━━ Record set ━━

/-- CONJECTURE E AT CORANK TWO, branch `|A₀| ≥ 2` (after the two deletions). -/
theorem soloBlind_conjE_corank_two_main (three : ∀ g : G, g + g + g = 0) {h : ι → G} {B : Finset ι} {p q : ι}
    (hpB : p ∉ B) (hqB : q ∉ B) (hpq : p ≠ q)
    (hdist : ∀ A ⊆ B, ∀ A' ⊆ B, ∑ i ∈ A, h i = ∑ i ∈ A', h i → A = A')
    (zsf : ∀ T ⊆ insert q (insert p B), T.Nonempty → ∑ i ∈ T, h i ≠ 0) {τ : G}
    (hgood : ∀ T ⊆ insert q (insert p B), ∑ i ∈ T, h i ≠ τ + τ) {A₀ : Finset ι}
    (hA₀ : A₀ ∈ soloBlindSeqRepAll h B τ) (n0ge : 2 ≤ A₀.card) :
    soloBlindMass h B τ + 1 / 2 * soloBlindMass h B (τ - h p) +
      1 / 2 * (soloBlindMass h B (τ - h q) + 1 / 2 * soloBlindMass h B (τ - h q - h p)) ≤ 1 / 2 := by
  -- bookkeeping
  have hqS : q ∈ insert q (insert p B) := Finset.mem_insert_self q _
  have hpS : p ∈ insert q (insert p B) := Finset.mem_insert_of_mem (Finset.mem_insert_self p B)
  have hBS : B ⊆ insert q (insert p B) := (Finset.subset_insert p B).trans (Finset.subset_insert q _)
  have m1 := soloBlind_mass_le_one_of_sumDistinct hdist (τ - h p)
  have m2 := soloBlind_mass_le_one_of_sumDistinct hdist (τ - h q)
  have m3 := soloBlind_mass_le_one_of_sumDistinct hdist (τ - h q - h p)
  have z0 := soloBlind_mass_nonneg h B τ
  have z1 := soloBlind_mass_nonneg h B (τ - h p)
  have z2 := soloBlind_mass_nonneg h B (τ - h q)
  have z3 := soloBlind_mass_nonneg h B (τ - h q - h p)
  have rep : ∀ {x : G} {A : Finset ι}, A ∈ soloBlindSeqRepAll h B x → A ⊆ B ∧ ∑ i ∈ A, h i = x :=
    fun hA => soloBlind_mem_seqRepAll.mp hA
  have e03 : τ + (τ - h q - h p) + h p + h q = τ + τ := by abel
  have e12 : τ - h p + (τ - h q) + h p + h q = τ + τ := by abel
  obtain ⟨hA₀B, hA₀s⟩ := rep hA₀
  have m0' := soloBlind_mass_le_pow_of_rep hdist hA₀ n0ge
  norm_num at m0'
  -- `A₃`, when present, meets `A₀`, hence is nonempty
  have n3 : ∀ A₃ ∈ soloBlindSeqRepAll h B (τ - h q - h p), 1 ≤ A₃.card := by
    intro A₃ hA₃
    obtain ⟨w, -, hw⟩ := soloBlind_reps_meet_two hgood hBS hpS hqS hpB hqB hpq e03 hA₀ hA₃
    exact Finset.card_pos.mpr ⟨w, hw⟩
  -- kill K-c (and its mirror): `A₀ = {s, v}`, `A_C = {s}` (`C = p` or `q`), `A₃` present
  have Kc : ∀ {x y : ι}, x ∈ insert q (insert p B) → y ∈ insert q (insert p B) → x ∉ B → y ∉ B →
      τ - h q - h p = τ - h y - h x →
      ∀ A₁ ∈ soloBlindSeqRepAll h B (τ - h x), ∀ A₃ ∈ soloBlindSeqRepAll h B (τ - h q - h p),
      A₀.card = 2 → A₁.card = 1 → False := by
    intro x y hxS hyS hxB hyB exy A₁ hA₁ A₃ hA₃ n02 n11
    obtain ⟨hA₁B, hA₁s⟩ := rep hA₁
    obtain ⟨hA₃B, hA₃s⟩ := rep hA₃
    obtain ⟨s, hs₀, hs₁⟩ := soloBlind_reps_meet_one hgood hBS hxS hxB hA₀ hA₁
    obtain ⟨-, hs⟩ := soloBlind_singleton_of_card_one hA₁s n11 hs₁
    obtain ⟨v, hvs, hv₀, hvu, hv⟩ := soloBlind_pair_of_card_two' hA₀s n02 hs₀
    by_cases hs₃ : s ∈ A₃
    · refine soloBlind_kill_one zsf hBS hyS hyB ((Finset.erase_subset s A₃).trans hA₃B) ?_
      rw [Finset.sum_erase_eq_sub hs₃, hA₃s, exy, hs]
      abel
    · obtain ⟨w, hw₀, hw₃⟩ := soloBlind_reps_meet_two hgood hBS hpS hqS hpB hqB hpq e03 hA₀ hA₃
      have hws : w ≠ s := fun e => hs₃ (e ▸ hw₃)
      have hwv : w = v := hvu w hw₀ hws
      subst hwv
      have hs' : s ∉ A₃.erase w := fun h' => hs₃ (Finset.mem_of_mem_erase h')
      refine soloBlind_hgood_one hgood hBS hyS hyB
        (Finset.insert_subset (hA₀B hs₀) ((Finset.erase_subset w A₃).trans hA₃B)) ?_
      rw [Finset.sum_insert hs', Finset.sum_erase_eq_sub hw₃, hA₃s, exy, hv, hs]
      have t := three (h x)
      calc τ - h x + (τ - h y - h x - (τ - (τ - h x))) + h y = τ + τ - (h x + h x + h x) := by abel
        _ = τ + τ := by rw [t, sub_zero]
  -- kill K-b (and its mirror): `A₀ = {s, v}`, `A_x = {s}`, `A_y ∋ s` with `|A_y| ≥ 2`
  have Kb : ∀ {x y : ι}, x ∈ insert q (insert p B) → y ∈ insert q (insert p B) → x ∉ B → y ∉ B → x ≠ y →
      ∀ A₁ ∈ soloBlindSeqRepAll h B (τ - h x), ∀ A₂ ∈ soloBlindSeqRepAll h B (τ - h y),
      ∀ s ∈ A₁, s ∈ A₂ → A₀.card = 2 → A₁.card = 1 → False := by
    intro x y hxS hyS hxB hyB hxy A₁ hA₁ A₂ hA₂ s hs₁ hs₂ n02 n11
    obtain ⟨hA₁B, hA₁s⟩ := rep hA₁
    obtain ⟨hA₂B, hA₂s⟩ := rep hA₂
    obtain ⟨hA₁e, hs⟩ := soloBlind_singleton_of_card_one hA₁s n11 hs₁
    obtain ⟨s', hs'₀, hs'₁⟩ := soloBlind_reps_meet_one hgood hBS hxS hxB hA₀ hA₁
    have hss' : s' = s := by rw [hA₁e] at hs'₁; exact Finset.mem_singleton.mp hs'₁
    subst hss'
    obtain ⟨v, hvs, hv₀, -, hv⟩ := soloBlind_pair_of_card_two' hA₀s n02 hs'₀
    by_cases hv₂ : v ∈ A₂
    · have hv' : v ∈ A₂.erase s' := Finset.mem_erase.mpr ⟨hvs, hv₂⟩
      refine soloBlind_kill_one zsf hBS hyS hyB
        (((Finset.erase_subset v _).trans (Finset.erase_subset s' A₂)).trans hA₂B) ?_
      rw [Finset.sum_erase_eq_sub hv', Finset.sum_erase_eq_sub hs₂, hA₂s, hv, hs]
      abel
    · have hv' : v ∉ A₂.erase s' := fun h' => hv₂ (Finset.mem_of_mem_erase h')
      refine soloBlind_kill_two zsf hBS hxS hyS hxB hyB hxy
        (Finset.insert_subset (hA₀B hv₀) ((Finset.erase_subset s' A₂).trans hA₂B)) ?_
      rw [Finset.sum_insert hv', Finset.sum_erase_eq_sub hs₂, hA₂s, hv, hs]
      have t := three (h x)
      calc τ - (τ - h x) + (τ - h y - (τ - h x)) + h x + h y = h x + h x + h x := by abel
        _ = 0 := t
  -- the case analysis
  rcases (soloBlindSeqRepAll h B (τ - h p)).eq_empty_or_nonempty with hR1 | ⟨A₁, hA₁⟩
  · -- (D1) `A₁` absent
    rw [soloBlind_mass_eq_zero_of_repAll_eq_empty hR1]
    rcases (soloBlindSeqRepAll h B (τ - h q)).eq_empty_or_nonempty with hR2 | ⟨A₂, hA₂⟩
    · rw [soloBlind_mass_eq_zero_of_repAll_eq_empty hR2]
      rcases (soloBlindSeqRepAll h B (τ - h q - h p)).eq_empty_or_nonempty with hR3 | ⟨A₃, hA₃⟩
      · rw [soloBlind_mass_eq_zero_of_repAll_eq_empty hR3]
        linarith
      · have m3' := soloBlind_mass_le_pow_of_rep hdist hA₃ (n3 A₃ hA₃)
        rw [pow_one] at m3'
        linarith
    · obtain ⟨hA₂B, hA₂s⟩ := rep hA₂
      rcases Nat.eq_zero_or_pos A₂.card with n20 | n2pos
      · exfalso
        rw [Finset.card_eq_zero] at n20
        rw [n20, Finset.sum_empty] at hA₂s
        refine soloBlind_hgood_one hgood hBS hqS hqB hA₀B ?_
        rw [hA₀s, (sub_eq_zero.mp hA₂s.symm : τ = h q)]
      have m2' := soloBlind_mass_le_pow_of_rep hdist hA₂ n2pos
      rw [pow_one] at m2'
      rcases (soloBlindSeqRepAll h B (τ - h q - h p)).eq_empty_or_nonempty with hR3 | ⟨A₃, hA₃⟩
      · rw [soloBlind_mass_eq_zero_of_repAll_eq_empty hR3]
        linarith
      · have m3' := soloBlind_mass_le_pow_of_rep hdist hA₃ (n3 A₃ hA₃)
        rw [pow_one] at m3'
        rcases Nat.lt_or_ge A₀.card 3 with n0lt | n0ge3
        · rcases Nat.lt_or_ge A₂.card 2 with n2lt | n2ge
          · -- (K-c') `A₀ = {s, v}`, `A₂ = {s}`, `A₃` present
            exfalso
            exact Kc hqS hpS hqB hpB (by abel) A₂ hA₂ A₃ hA₃ (by omega) (by omega)
          · have m2'' := soloBlind_mass_le_pow_of_rep hdist hA₂ n2ge
            norm_num at m2''
            linarith
        · have m0'' := soloBlind_mass_le_pow_of_rep hdist hA₀ n0ge3
          norm_num at m0''
          linarith
  · -- (D2) `A₁` present
    obtain ⟨hA₁B, hA₁s⟩ := rep hA₁
    rcases Nat.eq_zero_or_pos A₁.card with n10 | n1pos
    · exfalso
      rw [Finset.card_eq_zero] at n10
      rw [n10, Finset.sum_empty] at hA₁s
      refine soloBlind_hgood_one hgood hBS hpS hpB hA₀B ?_
      rw [hA₀s, (sub_eq_zero.mp hA₁s.symm : τ = h p)]
    have m1' := soloBlind_mass_le_pow_of_rep hdist hA₁ n1pos
    rw [pow_one] at m1'
    rcases (soloBlindSeqRepAll h B (τ - h q)).eq_empty_or_nonempty with hR2 | ⟨A₂, hA₂⟩
    · -- (E1) `A₂` absent
      rw [soloBlind_mass_eq_zero_of_repAll_eq_empty hR2]
      rcases (soloBlindSeqRepAll h B (τ - h q - h p)).eq_empty_or_nonempty with hR3 | ⟨A₃, hA₃⟩
      · rw [soloBlind_mass_eq_zero_of_repAll_eq_empty hR3]
        linarith
      · have m3' := soloBlind_mass_le_pow_of_rep hdist hA₃ (n3 A₃ hA₃)
        rw [pow_one] at m3'
        rcases Nat.lt_or_ge A₀.card 3 with n0lt | n0ge3
        · rcases Nat.lt_or_ge A₁.card 2 with n1lt | n1ge
          · -- (K-c) `A₀ = {s, v}`, `A₁ = {s}`, `A₃` present
            exfalso
            exact Kc hpS hqS hpB hqB rfl A₁ hA₁ A₃ hA₃ (by omega) (by omega)
          · have m1'' := soloBlind_mass_le_pow_of_rep hdist hA₁ n1ge
            norm_num at m1''
            linarith
        · have m0'' := soloBlind_mass_le_pow_of_rep hdist hA₀ n0ge3
          norm_num at m0''
          linarith
    · -- (E2) `A₂` present
      obtain ⟨hA₂B, hA₂s⟩ := rep hA₂
      rcases Nat.eq_zero_or_pos A₂.card with n20 | n2pos
      · exfalso
        rw [Finset.card_eq_zero] at n20
        rw [n20, Finset.sum_empty] at hA₂s
        refine soloBlind_hgood_one hgood hBS hqS hqB hA₀B ?_
        rw [hA₀s, (sub_eq_zero.mp hA₂s.symm : τ = h q)]
      have m2' := soloBlind_mass_le_pow_of_rep hdist hA₂ n2pos
      rw [pow_one] at m2'
      obtain ⟨s, hs₁, hs₂⟩ := soloBlind_reps_meet_two hgood hBS hpS hqS hpB hqB hpq e12 hA₁ hA₂
      rcases (soloBlindSeqRepAll h B (τ - h q - h p)).eq_empty_or_nonempty with hR3 | ⟨A₃, hA₃⟩
      · -- (F1) `A₃` absent
        rw [soloBlind_mass_eq_zero_of_repAll_eq_empty hR3]
        rcases Nat.lt_or_ge A₁.card 2 with n1lt | n1ge
        · rcases Nat.lt_or_ge A₂.card 2 with n2lt | n2ge
          · -- (K-a) `A₁ = A₂ = {s}`: `a = b`, and `(A₀ \ s) + p + q` is a zero-sum
            exfalso
            obtain ⟨hA₁e, hsa⟩ := soloBlind_singleton_of_card_one hA₁s (by omega) hs₁
            obtain ⟨-, hsb⟩ := soloBlind_singleton_of_card_one hA₂s (by omega) hs₂
            obtain ⟨s', hs'₀, hs'₁⟩ := soloBlind_reps_meet_one hgood hBS hpS hpB hA₀ hA₁
            have hss' : s' = s := by rw [hA₁e] at hs'₁; exact Finset.mem_singleton.mp hs'₁
            subst hss'
            refine soloBlind_kill_two zsf hBS hpS hqS hpB hqB hpq ((Finset.erase_subset s' A₀).trans hA₀B) ?_
            rw [Finset.sum_erase_eq_sub hs'₀, hA₀s, hsa]
            have eab : h q = h p := by
              have := hsa.symm.trans hsb
              simpa using this.symm
            have t := three (h p)
            rw [eab]
            calc τ - (τ - h p) + h p + h p = h p + h p + h p := by abel
              _ = 0 := t
          · have m2'' := soloBlind_mass_le_pow_of_rep hdist hA₂ n2ge
            norm_num at m2''
            rcases Nat.lt_or_ge A₀.card 3 with n0lt | n0ge3
            · -- (K-b)
              exfalso
              exact Kb hpS hqS hpB hqB hpq A₁ hA₁ A₂ hA₂ s hs₁ hs₂ (by omega) (by omega)
            · have m0'' := soloBlind_mass_le_pow_of_rep hdist hA₀ n0ge3
              norm_num at m0''
              linarith
        · have m1'' := soloBlind_mass_le_pow_of_rep hdist hA₁ n1ge
          norm_num at m1''
          rcases Nat.lt_or_ge A₂.card 2 with n2lt | n2ge
          · rcases Nat.lt_or_ge A₀.card 3 with n0lt | n0ge3
            · -- (K-b')
              exfalso
              exact Kb hqS hpS hqB hpB (Ne.symm hpq) A₂ hA₂ A₁ hA₁ s hs₂ hs₁ (by omega) (by omega)
            · have m0'' := soloBlind_mass_le_pow_of_rep hdist hA₀ n0ge3
              norm_num at m0''
              linarith
          · have m2'' := soloBlind_mass_le_pow_of_rep hdist hA₂ n2ge
            norm_num at m2''
            linarith
      · -- (F2) all four representations present: rigidity
        obtain ⟨hA₃B, hA₃s⟩ := rep hA₃
        have e : ∑ i ∈ A₀, h i + ∑ i ∈ A₃, h i = ∑ i ∈ A₁, h i + ∑ i ∈ A₂, h i := by
          rw [hA₀s, hA₃s, hA₁s, hA₂s]
          abel
        have e' : ∑ i ∈ A₀, h i + ∑ i ∈ A₃, h i = ∑ i ∈ A₂, h i + ∑ i ∈ A₁, h i := by rw [e, add_comm]
        obtain ⟨e₀, he₀, he₃⟩ := soloBlind_reps_meet_two hgood hBS hpS hqS hpB hqB hpq e03 hA₀ hA₃
        obtain ⟨he₁, he₂⟩ := soloBlind_rep_rigidity_inter three hdist hA₀B hA₁B hA₂B hA₃B e he₀ he₃
        -- `A₁ ⊄ A₃` and `A₂ ⊄ A₃` (antichain), witnesses `x`, `u`
        have hx : ∃ x ∈ A₁, x ∉ A₃ := by
          by_contra hne
          push Not at hne
          refine soloBlind_kill_one zsf hBS hqS hqB (Finset.sdiff_subset.trans hA₃B) (A := A₃ \ A₁) ?_
          rw [Finset.sum_sdiff_eq_sub (fun i hi => hne i hi), hA₃s, hA₁s]
          abel
        have hu : ∃ u ∈ A₂, u ∉ A₃ := by
          by_contra hne
          push Not at hne
          refine soloBlind_kill_one zsf hBS hpS hpB (Finset.sdiff_subset.trans hA₃B) (A := A₃ \ A₂) ?_
          rw [Finset.sum_sdiff_eq_sub (fun i hi => hne i hi), hA₃s, hA₂s]
          abel
        obtain ⟨x, hx₁, hx₃⟩ := hx
        obtain ⟨u, hu₂, hu₃⟩ := hu
        obtain ⟨hx₀, hx₂⟩ := soloBlind_rep_rigidity_mem three hdist hA₀B hA₁B hA₂B hA₃B e hx₁ hx₃
        obtain ⟨hu₀, hu₁⟩ := soloBlind_rep_rigidity_mem three hdist hA₀B hA₂B hA₁B hA₃B e' hu₂ hu₃
        have hex : e₀ ≠ x := fun h' => hx₃ (h' ▸ he₃)
        have heu : e₀ ≠ u := fun h' => hu₃ (h' ▸ he₃)
        have hxu : x ≠ u := fun h' => hu₁ (h' ▸ hx₁)
        have c0 : 3 ≤ A₀.card := Finset.two_lt_card.mpr ⟨e₀, he₀, x, hx₀, u, hu₀, hex, heu, hxu⟩
        have c1 : 2 ≤ A₁.card := Finset.one_lt_card.mpr ⟨e₀, he₁, x, hx₁, hex⟩
        have c2 : 2 ≤ A₂.card := Finset.one_lt_card.mpr ⟨e₀, he₂, u, hu₂, heu⟩
        have m0'' := soloBlind_mass_le_pow_of_rep hdist hA₀ c0
        have m1'' := soloBlind_mass_le_pow_of_rep hdist hA₁ c1
        have m2'' := soloBlind_mass_le_pow_of_rep hdist hA₂ c2
        have m3' := soloBlind_mass_le_pow_of_rep hdist hA₃ (n3 A₃ hA₃)
        norm_num at m0'' m1'' m2''
        rw [pow_one] at m3'
        linarith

━━━

Goal of the exercise:
Search the lines above for the string "absent", then show every one that has it.

Solution to the problem:
  · -- (D1) `A₁` absent
    · -- (E1) `A₂` absent
      · -- (F1) `A₃` absent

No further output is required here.